Furthermore, FIG. 4 shows a spray device 12 in the cooling gas.
This shows an example of spraying water to improve the cooling effect. In this case, it is possible to prevent a flare-up phenomenon in the drying stage and to prevent excessive generation of incomplete combustion gas.

In order to compare the amount of incomplete combustion gas generated in the multistage incinerator shown in FIG. 2 by the method of the present invention with the amount of incomplete combustion gas generated by the conventional method in the same furnace,
Measurements were conducted three times for 2 hours each under the same furnace operation conditions. As a result, it was confirmed that the method of the present invention reduces the amount of carbon monoxide discharged from a multistage incinerator. Furthermore, it has been confirmed that the amount of hydrogen cyanide and ammonia emissions can be reduced to a fraction of the conventional amount.

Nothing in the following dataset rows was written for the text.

/-! ### The stub -/

/-- **Bach's inequality at the BdG reference (block form).** For `X̂_B = [[ξ, B], [Bᴴ, -ξ]]`,
`E > 0`, `E² = ξ² + |Δ|²` and every Hermitian idempotent `Γ`:
`-Σ_k E_k - Σ_{k,k'} |B_{kk'}|²/(E_k+E_{k'}) + Σ_k |Δ_k|²/(2E_k) ≤ Re Tr (X̂_B Γ)`. [cite: BachLiebSolovej1994, Thm 2.11] -/
theorem stub_bachBlock {m : Type*} [Fintype m] [DecidableEq m] (ξ E : m → ℝ) (Δ : m → ℂ)
    (hEpos : ∀ k, 0 < E k) (hE : ∀ k, E k ^ 2 = ξ k ^ 2 + ‖Δ k‖ ^ 2) (B : Matrix m m ℂ)
    (Γ : Matrix (m ⊕ m) (m ⊕ m) ℂ) (hΓ : Γᴴ = Γ) (hΓ2 : Γ * Γ = Γ) :
    -(∑ k, E k) - ∑ k, ∑ k', ‖B k k'‖ ^ 2 / (E k + E k') + ∑ k, ‖Δ k‖ ^ 2 / (2 * E k) ≤
      (Matrix.fromBlocks (diagonal fun k => (ξ k : ℂ)) B Bᴴ (-diagonal fun k => (ξ k : ℂ)) * Γ).trace.re := by
  -- the reference objects
  set Aξ : Matrix m m ℂ := diagonal fun k => (ξ k : ℂ) with hAξ
  set X₀ : Matrix (m ⊕ m) (m ⊕ m) ℂ := Matrix.fromBlocks Aξ (diagonal Δ) (diagonal Δ)ᴴ (-Aξ) with hX₀
  set EE : Matrix (m ⊕ m) (m ⊕ m) ℂ :=
    Matrix.fromBlocks (diagonal fun k => (E k : ℂ)) 0 0 (diagonal fun k => (E k : ℂ)) with hEE
  set Ei : Matrix (m ⊕ m) (m ⊕ m) ℂ :=
    Matrix.fromBlocks (diagonal fun k => ((E k)⁻¹ : ℂ)) 0 0 (diagonal fun k => ((E k)⁻¹ : ℂ)) with hEi
  have hEne : ∀ k, E k ≠ 0 := fun k => (hEpos k).ne'
  have hsq : EE * EE = X₀ * X₀ := nambuHat_sq ξ E Δ hE
  have hcomm : X₀ * EE = EE * X₀ := nambuHat_comm ξ E Δ
  have hinv : EE * Ei = 1 := nambuMetricHat_mul_inv E hEne
  have hinv' : Ei * EE = 1 := mul_eq_one_comm.1 hinv
  have hcommi : Ei * X₀ = X₀ * Ei := by
    calc Ei * X₀ = Ei * X₀ * (EE * Ei) := by rw [hinv, Matrix.mul_one]
      _ = Ei * (X₀ * EE) * Ei := by simp only [Matrix.mul_assoc]
      _ = Ei * (EE * X₀) * Ei := by rw [hcomm]
      _ = (Ei * EE) * X₀ * Ei := by simp only [Matrix.mul_assoc]
      _ = X₀ * Ei := by rw [hinv', Matrix.one_mul]
  have hV2 : X₀ * Ei * (X₀ * Ei) = 1 := by
    calc X₀ * Ei * (X₀ * Ei) = X₀ * (Ei * X₀) * Ei := by simp only [Matrix.mul_assoc]
      _ = X₀ * (X₀ * Ei) * Ei := by rw [hcommi]
      _ = (X₀ * X₀) * (Ei * Ei) := by simp only [Matrix.mul_assoc]
      _ = (EE * EE) * (Ei * Ei) := by rw [hsq]
      _ = EE * (EE * Ei) * Ei := by simp only [Matrix.mul_assoc]
      _ = 1 := by rw [hinv, Matrix.mul_one, hinv]
  have hEV : EE * (X₀ * Ei) = X₀ := by
    rw [← Matrix.mul_assoc, ← hcomm, Matrix.mul_assoc, hinv, Matrix.mul_one]
  have hVE : X₀ * Ei * EE = X₀ := by
    rw [Matrix.mul_assoc, hinv', Matrix.mul_one]
  -- the reference projection `Γ₀ = ½ (1 - X₀ 𝔼⁻¹)`
  set Γ₀ : Matrix (m ⊕ m) (m ⊕ m) ℂ := (1 / 2 : ℂ) • (1 - X₀ * Ei) with hΓ₀
  have h1V : (1 - X₀ * Ei) * (1 - X₀ * Ei) = (2 : ℂ) • (1 - X₀ * Ei) := by
    rw [Matrix.sub_mul, Matrix.one_mul, Matrix.mul_sub, Matrix.mul_one, hV2, two_smul]
    abel
  have hΓ₀2 : Γ₀ * Γ₀ = Γ₀ := by
    rw [hΓ₀, Matrix.smul_mul, Matrix.mul_smul, smul_smul, h1V, smul_smul]
    norm_num
  have hEΓ₀ : EE * Γ₀ = Γ₀ * EE := by
    rw [hΓ₀, Matrix.mul_smul, Matrix.smul_mul, Matrix.mul_sub, Matrix.sub_mul, Matrix.mul_one,
      Matrix.one_mul, hEV, hVE]
  have hEΓ₀' : EE * Γ₀ = (1 / 2 : ℂ) • (EE - X₀) := by
    rw [hΓ₀, Matrix.mul_smul, Matrix.mul_sub, Matrix.mul_one, hEV]
  have hX₀eq : X₀ = EE - (2 : ℂ) • (EE * Γ₀) := by
    rw [hEΓ₀', smul_smul]
    norm_num
  -- `Tr (𝔼 Γ₀) = Σ E`
  have htrX₀ : X₀.trace = 0 := by
    rw [hX₀, show ∀ (P Q R S : Matrix m m ℂ), (Matrix.fromBlocks P Q R S).trace = P.trace + S.trace from
      fun P Q R S => by simp [Matrix.trace, Fintype.sum_sum_type], Matrix.trace_neg, add_neg_cancel]
  have htrEE : EE.trace = 2 * ∑ k, (E k : ℂ) := by
    rw [hEE, show ∀ (P Q R S : Matrix m m ℂ), (Matrix.fromBlocks P Q R S).trace = P.trace + S.trace from
      fun P Q R S => by simp [Matrix.trace, Fintype.sum_sum_type], Matrix.trace_diagonal, two_mul]
  have htrEΓ₀ : (EE * Γ₀).trace = ∑ k, (E k : ℂ) := by
    rw [hEΓ₀', Matrix.trace_smul, Matrix.trace_sub, htrX₀, htrEE, smul_eq_mul]
    ring
  -- Hermiticity of the reference projection and its pairing block
  have hX₀H : X₀ᴴ = X₀ :=
    ((isHermitian_diagonal_ofReal' ξ).fromBlocks rfl (isHermitian_diagonal_ofReal' ξ).neg).eq
  have hEiH : Eiᴴ = Ei := by
    have h1 : (diagonal fun k => ((E k)⁻¹ : ℂ)).IsHermitian := by
      have := isHermitian_diagonal_ofReal' (fun k => (E k)⁻¹)
      convert this using 2
      funext k
      push_cast
      rfl
    exact (h1.fromBlocks (Matrix.conjTranspose_zero) h1).eq
  have hΓ₀H : Γ₀ᴴ = Γ₀ := by
    rw [hΓ₀, Matrix.conjTranspose_smul, Matrix.conjTranspose_sub, Matrix.conjTranspose_one,
      Matrix.conjTranspose_mul, hX₀H, hEiH, hcommi]
    congr 1
    rw [star_div₀, star_one]
    simp
  have hΓ₀12 : ∀ k j, Γ₀ (Sum.inl k) (Sum.inr j) =
      if k = j then -(Δ k * ((E k : ℂ))⁻¹) / 2 else 0 := by
    intro k j
    rw [hΓ₀, Matrix.smul_apply, Matrix.sub_apply, Matrix.one_apply, hX₀, hEi, Matrix.fromBlocks_multiply,
      Matrix.fromBlocks_apply₁₂, Matrix.add_apply, Matrix.mul_zero, Matrix.zero_apply,
      Matrix.diagonal_mul_diagonal, Matrix.diagonal_apply]
    simp only [Sum.inl_ne_inr, if_false, zero_add, zero_sub, smul_eq_mul]
    split_ifs <;> ring
  -- Bach's identity and the off-diagonal lower bound
  have hbach := bach_identity X₀ EE Γ₀ Γ hX₀eq hΓ₀2 hEΓ₀ hΓ2
  set Y : Matrix (m ⊕ m) (m ⊕ m) ℂ := Γ - Γ₀ with hY
  have hYH : Yᴴ = Y := by rw [hY, Matrix.conjTranspose_sub, hΓ, hΓ₀H]
  have hEEdiag : EE = diagonal fun i => ((Sum.elim E E i : ℝ) : ℂ) := by
    rw [hEE, Matrix.fromBlocks_diagonal]
    congr 1
    funext i
    cases i <;> rfl
  have hlow := offDiag_le_re_trace_diag_mul_sq (Sum.elim E E)
    (by rintro (k | k) <;> exact (hEpos k).le) Y hYH
  rw [← hEEdiag] at hlow
  simp only [Sum.elim_inl, Sum.elim_inr] at hlow
  -- the perturbation `X_B - X₀ = [[0, C], [Cᴴ, 0]]`, `C = B - diag Δ`
  set C : Matrix m m ℂ := B - diagonal Δ with hC
  have hXB : Matrix.fromBlocks Aξ B Bᴴ (-Aξ) = X₀ + Matrix.fromBlocks 0 C Cᴴ 0 := by
    rw [hX₀, hC, Matrix.fromBlocks_add, Matrix.conjTranspose_sub]
    simp
  have htrδ : ((Matrix.fromBlocks (0 : Matrix m m ℂ) C Cᴴ 0 * Γ).trace).re =
      2 * ∑ k, ∑ j, (conj (C k j) * Γ (Sum.inl k) (Sum.inr j)).re := by
    have hΓentry : ∀ k j, Γ (Sum.inr j) (Sum.inl k) = conj (Γ (Sum.inl k) (Sum.inr j)) := by
      intro k j
      rw [← hΓ, Matrix.conjTranspose_apply, hΓ, Complex.star_def]
    have hexp : (Matrix.fromBlocks (0 : Matrix m m ℂ) C Cᴴ 0 * Γ).trace =
        ∑ k, ∑ j, C k j * conj (Γ (Sum.inl k) (Sum.inr j)) +
          ∑ k, ∑ j, conj (C k j) * Γ (Sum.inl k) (Sum.inr j) := by
      simp only [Matrix.trace, Matrix.diag_apply, Matrix.mul_apply, Fintype.sum_sum_type,
        Matrix.fromBlocks_apply₁₁, Matrix.fromBlocks_apply₁₂, Matrix.fromBlocks_apply₂₁,
        Matrix.fromBlocks_apply₂₂, Matrix.zero_apply, zero_mul, Finset.sum_const_zero, zero_add, add_zero,
        Matrix.conjTranspose_apply, Complex.star_def]
      congr 1
      · exact Finset.sum_congr rfl fun k _ => Finset.sum_congr rfl fun j _ => by rw [hΓentry]
      · rw [Finset.sum_comm]
    have hconj : ∑ k, ∑ j, C k j * conj (Γ (Sum.inl k) (Sum.inr j)) =
        conj (∑ k, ∑ j, conj (C k j) * Γ (Sum.inl k) (Sum.inr j)) := by
      rw [map_sum]
      refine Finset.sum_congr rfl fun k _ => ?_
      rw [map_sum]
      refine Finset.sum_congr rfl fun j _ => ?_
      rw [map_mul, Complex.conj_conj]
    rw [hexp, hconj, Complex.add_re, Complex.conj_re, Complex.re_sum, two_mul]
    congr 1 <;> exact Finset.sum_congr rfl fun k _ => Complex.re_sum _ _
  -- entrywise completed squares
  have hterm : ∀ k j,
      -(‖C k j‖ ^ 2 / (E k + E j)) + 2 * (conj (C k j) * Γ₀ (Sum.inl k) (Sum.inr j)).re ≤
        (E k + E j) * ‖Y (Sum.inl k) (Sum.inr j)‖ ^ 2 + 2 * (conj (C k j) * Γ (Sum.inl k) (Sum.inr j)).re := by
    intro k j
    have hΓY : Γ (Sum.inl k) (Sum.inr j) = Y (Sum.inl k) (Sum.inr j) + Γ₀ (Sum.inl k) (Sum.inr j) := by
      rw [hY, Matrix.sub_apply, sub_add_cancel]
    have := amgm_entry (E k + E j) (add_pos (hEpos k) (hEpos j)) (Y (Sum.inl k) (Sum.inr j)) (C k j)
    rw [hΓY, mul_add, Complex.add_re]
    linarith
  have hdiag : ∀ k j,
      -(‖C k j‖ ^ 2 / (E k + E j)) + 2 * (conj (C k j) * Γ₀ (Sum.inl k) (Sum.inr j)).re =
        -(‖B k j‖ ^ 2 / (E k + E j)) + (if k = j then ‖Δ k‖ ^ 2 / (2 * E k) else 0) := by
    intro k j
    rw [hΓ₀12, hC, Matrix.sub_apply, Matrix.diagonal_apply]
    by_cases hkj : k = j
    · subst hkj
      simp only [if_true]
      exact diag_square (B k k) (Δ k) (E k) (hEpos k)
    · simp [hkj]
  -- assemble
  have hsum := Finset.sum_le_sum fun k (_ : k ∈ Finset.univ) =>
    Finset.sum_le_sum fun j (_ : j ∈ Finset.univ) => hterm k j
  simp_rw [hdiag] at hsum
  rw [hXB, Matrix.add_mul, Matrix.trace_add, Complex.add_re, hbach, Complex.add_re, Complex.neg_re,
    htrEΓ₀, htrδ]
  have hEsum : (∑ k, (E k : ℂ)).re = ∑ k, E k := by
    rw [Complex.re_sum]
    simp
  rw [hEsum]
  -- unfold the double sums of `hsum`
  have hL : ∑ k, ∑ j, (-(‖B k j‖ ^ 2 / (E k + E j)) + (if k = j then ‖Δ k‖ ^ 2 / (2 * E k) else 0)) =
      -(∑ k, ∑ k', ‖B k k'‖ ^ 2 / (E k + E k')) + ∑ k, ‖Δ k‖ ^ 2 / (2 * E k) := by
    simp only [Finset.sum_add_distrib, Finset.sum_neg_distrib, Finset.sum_ite_eq, Finset.mem_univ, if_true]
  have hR : ∑ k, ∑ j, ((E k + E j) * ‖Y (Sum.inl k) (Sum.inr j)‖ ^ 2 +
      2 * (conj (C k j) * Γ (Sum.inl k) (Sum.inr j)).re) =
      ∑ k, ∑ j, (E k + E j) * ‖Y (Sum.inl k) (Sum.inr j)‖ ^ 2 +
        2 * ∑ k, ∑ j, (conj (C k j) * Γ (Sum.inl k) (Sum.inr j)).re := by
    simp only [Finset.sum_add_distrib, Finset.mul_sum]
  rw [hL, hR] at hsum
  linarith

(Effects of the Invention) As is clear from the above explanation, the present invention maintains the upper combustion stage of a multistage incinerator at 750 to 900°C while suppressing the lower part of the drying stage to 550°C or less, thereby reducing incomplete combustion. In particular, this technology succeeded in preventing the formation of carbon monoxide and reducing emissions of hydrogen cyanide and ammonia to a fraction of conventional levels. In addition, according to the method of the present invention, although the operating cost of the furnace itself increases somewhat due to cooling of the lower part of the drying stage and an increase in auxiliary fuel to cover this, hydrogen cyanide is removed from the scrubber wastewater as in the conventional method. Since there is no need for a wastewater treatment process, overall running costs can be significantly reduced compared to conventional methods. Furthermore, according to the present invention, stable furnace operation can be achieved by increasing the drying rate. Therefore, the present invention greatly contributes to the development of industry as a sewage sludge incineration method that eliminates the problems of the conventional method.

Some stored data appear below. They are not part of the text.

import Summits.MatrixMultiplication.OmegaCensus.ThreeSetZ5Z5CoverKitE3Split
import Summits.MatrixMultiplication.OmegaCensus.DominoZ5Z5Data19S0
import HarnessLib

/-!
# Three-margin cover computations for `(1,9,12)@325`, hole class `σ = 0`, flagged row `7`, piece `P2` (212876 nodes)

ω-census `pub-omega`, family (b3), seat pub-omega-group gen 38.  Framing: lottery ticket; floor = certified bounds/negative ranges.
VALUE: kernel computations of the `ℤ₅²` stage of the census cell `(1,9,12)@325` of `ℤ₅ × ℤ₆₅` (design `HOME/pub-omega-group-g37/DESIGN-1-9-12.md`);
NOT progress on ω.  Sizing (re-planned after '(kernel) excessive memory consumption' bounces of single 8-column groups of 184k–235k
enumeration nodes on loaded farm nodes): every `decide + kernel` here has ≤ 150k `rowsEnumE3` nodes (a whole group of 8 flagged columns, or a
half of 4 via `List.take 4` / `List.drop 4`), every file ≤ 280k; halves and groups are recombined in `DominoZ5Z5Join19Sσ`
(`coverGenE3_of_halves`, `coverGenE3_of_chunks`).  Model: `HOME/pub-omega-group-g38/code/colcost.py`.
-/

namespace Summit.MatrixMultiplication.OmegaCensus

namespace Z5Z5ThreeSet

open ZpZpDomino

set_option maxRecDepth 100000 in
set_option maxHeartbeats 4000000 in
/-- Cover computation: flagged row `7`, column group `2`, first half (4 columns) (87148 enumeration nodes). [folklore] -/
theorem cov19s0_r7_c2a : coverGenE3 tree19s0 exc19s0 10 (rowWs 5 10) (diagIdx 5) [flR19s0.getD 7 []] ((flCg19s0.getD 2 []).take 4)
    flD19s0 (offs 5 10) (off 5 10 1) (off 5 10 2) = true := by decide +kernel

set_option maxRecDepth 100000 in
set_option maxHeartbeats 4000000 in
/-- Cover computation: flagged row `7`, column group `2`, second half (4 columns) (80042 enumeration nodes). [folklore] -/
theorem cov19s0_r7_c2b : coverGenE3 tree19s0 exc19s0 10 (rowWs 5 10) (diagIdx 5) [flR19s0.getD 7 []] ((flCg19s0.getD 2 []).drop 4)
    flD19s0 (offs 5 10) (off 5 10 1) (off 5 10 2) = true := by decide +kernel

set_option maxRecDepth 100000 in
set_option maxHeartbeats 4000000 in
/-- Cover computation: flagged row `7`, column group `3` (45686 enumeration nodes). [folklore] -/
theorem cov19s0_r7_c3 : coverGenE3 tree19s0 exc19s0 10 (rowWs 5 10) (diagIdx 5) [flR19s0.getD 7 []] (flCg19s0.getD 3 [])
    flD19s0 (offs 5 10) (off 5 10 1) (off 5 10 2) = true := by decide +kernel

end Z5Z5ThreeSet

end Summit.MatrixMultiplication.OmegaCensus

[Brief explanation of the drawing]

Figure 1 is a graph showing an example of the temperature distribution in the furnace in the incineration method of the present invention, Figure 2 is a flow sheet showing an apparatus for carrying out the method of the present invention, and Figures 3 and 4 are variations thereof. Flow sheet showing 5th
The figure is a graph showing an example of the temperature distribution inside the furnace in a conventional cooling method. 1: Multistage incinerator, 2: Upper combustion stage, 3, 4: Lower drying stage.

Claims (1)

[Claims] 1. While maintaining the upper combustion stage of the multistage incinerator at 750 to 900°C, cooling gas is blown into the lower part of the drying stage to suppress the temperature at the lower part of the drying stage to 500°C or less, thereby reducing the temperature between the lower part of the drying stage and the upper combustion stage. A method for incinerating sewage sludge, which is characterized by forming a temperature difference of 200°C or more between stages and incinerating sewage sludge while suppressing the generation of carbon monoxide and hydrogen cyanide gas.